import Summits.RiemannHypothesis.RiemannHypothesis.Theorems.WeilFormatCDataO106FrontData
import Summits.RiemannHypothesis.RiemannHypothesis.Theorems.S2FormatCE0
import Literature.NumberTheory.LFunctions.YoshidaWindowGramTailMSSines
import Literature.NumberTheory.LFunctions.YoshidaWindowGramMiddleJBox
import Literature.NumberTheory.LFunctions.YoshidaWindowGramTailJFactoredScaled
import Literature.NumberTheory.LFunctions.YoshidaWindowGramTailMSFactored
import Literature.NumberTheory.LFunctions.YoshidaWindowGramTailJDiagTight
import Summits.RiemannHypothesis.RiemannHypothesis.Theorems.FormatCPsdBands
import Summits.RiemannHypothesis.RiemannHypothesis.Theorems.WeilFormatCDiagShift
import Summits.RiemannHypothesis.RiemannHypothesis.Theorems.FormatCPsdSymmBands
import HarnessLib

/-!
# Format C kernel rung `O106` (a = 53/50, column-band layout): odd sector: Schur rows 205…206 (lower triangle) of `M − U₁ − U₂` enclosed by `DS` within `rho`·2^-310 (kernel certificates)

Window `a = 53/50`; prime powers in the window: 2, 3, 2^2, 5, 7, 2^3; prime constant A = 2358/1000 (`WeilFormatC.primeCoeff_form_ge_cells_1098`); evaluator parameters S = 2^320, Kpi 160, Kser 190, kred 8, Kexp 55, J 150; full table modes < 321; light column table modes < 2051; units 2^-310 (Schur entries), 2^-154 (column digits, width 157), 2^-148 (tail-factor digits, width 151), 2^-64 (reciprocal weights), 2^-40 (tail base); order-J tail J = 4, θ = 1/2048, η = 1/10 | 4/1.
Design row: sr-gb-rung-b B g21 hp odd λ-run (parity CELL 15 L-side, the first window PAST the (log 8)/2 resonance): a = 53/50, SIX prime powers 2,3,4,5,7,8 (kmax 8), A = 2358/1000 (WeilFormatC.primeCoeff_form_ge_cells_1098), μ = 2^-103, odd 320/640/2048, kit precision S 2^320 / c 310 / Kpi 160 / Kser 190 / Kexp 55 / J 150; pairs with A g24 trialUpper1035sharp = 21e-33; see HOME(B)/CELL14-LSIDE-B-g21.md §4. Generated by sr-gb-rung-a prover A g22 with rh-explicit-weil-2 gen7's generator extended for the odd λ-run (--sector odd --mu-log2; HOME(A)/code-g22/gen7/gramgen7.py sha16 b21c15hp1060001) from `#eval` of the tree's `Encl` functions; every datum is re-verified by the kernel in the theorem files (`decide +kernel`). Helper data of the rh-explicit Weil-positivity programme (format C, K-CELL-2), RH-free. [cite: Yoshida1992HermitianForms, §5 (5.15)-(5.16) p. 301; §7 pp. 305–312]
-/

set_option linter.dupNamespace false
set_option exponentiation.threshold 1024
set_option maxRecDepth 200000

namespace Summit.RiemannHypothesis.RiemannHypothesis.Theorems.WeilFormatCData.O106CBOdd
open Literature.NumberTheory.LFunctions Literature.NumberTheory.LFunctions.Yoshida1992 Encl Literature.Analysis.ValidatedNumerics.NumericsMP
open Summit.RiemannHypothesis.RiemannHypothesis.Theorems.WeilFormatCData.O106

/-- kernel: Schur rows `[205, 207)` (columns `j ≤ i`). -/
theorem tS205 : checkSchurBandG (2 ^ 320) 310 O106CBOdd.rho O106.C O106.tab true 320 (subBoxCB (2 ^ 320) 157 320 154 64 O106CBOdd.ρc O106CBOdd.XP O106CBOdd.Pd O106CBOdd.v O106CBOdd.V 151 8 148 148 O106CBOdd.ρφ O106CBOdd.ρψ O106CBOdd.ΦP O106CBOdd.ΨP O106CBOdd.Pφ O106CBOdd.Pψ (fun i ↦ (dMidOBox (2 ^ 320) O106.C O106.F (tget O106.tab (i + 1)) 1 1024 320 4 O106.momO i).add (dgJoBoxT (2 ^ 320) O106.C O106.F (tget O106.tab (i + 1)) 40 1593215978434 320 2048 4 1 2048 i))) O106CBOdd.DS true 205 2 = true := by
  decide +kernel

end Summit.RiemannHypothesis.RiemannHypothesis.Theorems.WeilFormatCData.O106CBOdd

■ **Exercise**
Please print the data above exactly as it appears.

■ **Problem solution**
import Summits.RiemannHypothesis.RiemannHypothesis.Theorems.WeilFormatCDataO106FrontData
import Summits.RiemannHypothesis.RiemannHypothesis.Theorems.S2FormatCE0
import Literature.NumberTheory.LFunctions.YoshidaWindowGramTailMSSines
import Literature.NumberTheory.LFunctions.YoshidaWindowGramMiddleJBox
import Literature.NumberTheory.LFunctions.YoshidaWindowGramTailJFactoredScaled
import Literature.NumberTheory.LFunctions.YoshidaWindowGramTailMSFactored
import Literature.NumberTheory.LFunctions.YoshidaWindowGramTailJDiagTight
import Summits.RiemannHypothesis.RiemannHypothesis.Theorems.FormatCPsdBands
import Summits.RiemannHypothesis.RiemannHypothesis.Theorems.WeilFormatCDiagShift
import Summits.RiemannHypothesis.RiemannHypothesis.Theorems.FormatCPsdSymmBands
import HarnessLib

/-!
# Format C kernel rung `O106` (a = 53/50, column-band layout): odd sector: Schur rows 205…206 (lower triangle) of `M − U₁ − U₂` enclosed by `DS` within `rho`·2^-310 (kernel certificates)

Window `a = 53/50`; prime powers in the window: 2, 3, 2^2, 5, 7, 2^3; prime constant A = 2358/1000 (`WeilFormatC.primeCoeff_form_ge_cells_1098`); evaluator parameters S = 2^320, Kpi 160, Kser 190, kred 8, Kexp 55, J 150; full table modes < 321; light column table modes < 2051; units 2^-310 (Schur entries), 2^-154 (column digits, width 157), 2^-148 (tail-factor digits, width 151), 2^-64 (reciprocal weights), 2^-40 (tail base); order-J tail J = 4, θ = 1/2048, η = 1/10 | 4/1.
Design row: sr-gb-rung-b B g21 hp odd λ-run (parity CELL 15 L-side, the first window PAST the (log 8)/2 resonance): a = 53/50, SIX prime powers 2,3,4,5,7,8 (kmax 8), A = 2358/1000 (WeilFormatC.primeCoeff_form_ge_cells_1098), μ = 2^-103, odd 320/640/2048, kit precision S 2^320 / c 310 / Kpi 160 / Kser 190 / Kexp 55 / J 150; pairs with A g24 trialUpper1035sharp = 21e-33; see HOME(B)/CELL14-LSIDE-B-g21.md §4. Generated by sr-gb-rung-a prover A g22 with rh-explicit-weil-2 gen7's generator extended for the odd λ-run (--sector odd --mu-log2; HOME(A)/code-g22/gen7/gramgen7.py sha16 b21c15hp1060001) from `#eval` of the tree's `Encl` functions; every datum is re-verified by the kernel in the theorem files (`decide +kernel`). Helper data of the rh-explicit Weil-positivity programme (format C, K-CELL-2), RH-free. [cite: Yoshida1992HermitianForms, §5 (5.15)-(5.16) p. 301; §7 pp. 305–312]
-/

set_option linter.dupNamespace false
set_option exponentiation.threshold 1024
set_option maxRecDepth 200000

namespace Summit.RiemannHypothesis.RiemannHypothesis.Theorems.WeilFormatCData.O106CBOdd
open Literature.NumberTheory.LFunctions Literature.NumberTheory.LFunctions.Yoshida1992 Encl Literature.Analysis.ValidatedNumerics.NumericsMP
open Summit.RiemannHypothesis.RiemannHypothesis.Theorems.WeilFormatCData.O106

/-- kernel: Schur rows `[205, 207)` (columns `j ≤ i`). -/
theorem tS205 : checkSchurBandG (2 ^ 320) 310 O106CBOdd.rho O106.C O106.tab true 320 (subBoxCB (2 ^ 320) 157 320 154 64 O106CBOdd.ρc O106CBOdd.XP O106CBOdd.Pd O106CBOdd.v O106CBOdd.V 151 8 148 148 O106CBOdd.ρφ O106CBOdd.ρψ O106CBOdd.ΦP O106CBOdd.ΨP O106CBOdd.Pφ O106CBOdd.Pψ (fun i ↦ (dMidOBox (2 ^ 320) O106.C O106.F (tget O106.tab (i + 1)) 1 1024 320 4 O106.momO i).add (dgJoBoxT (2 ^ 320) O106.C O106.F (tget O106.tab (i + 1)) 40 1593215978434 320 2048 4 1 2048 i))) O106CBOdd.DS true 205 2 = true := by
  decide +kernel

end Summit.RiemannHypothesis.RiemannHypothesis.Theorems.WeilFormatCData.O106CBOdd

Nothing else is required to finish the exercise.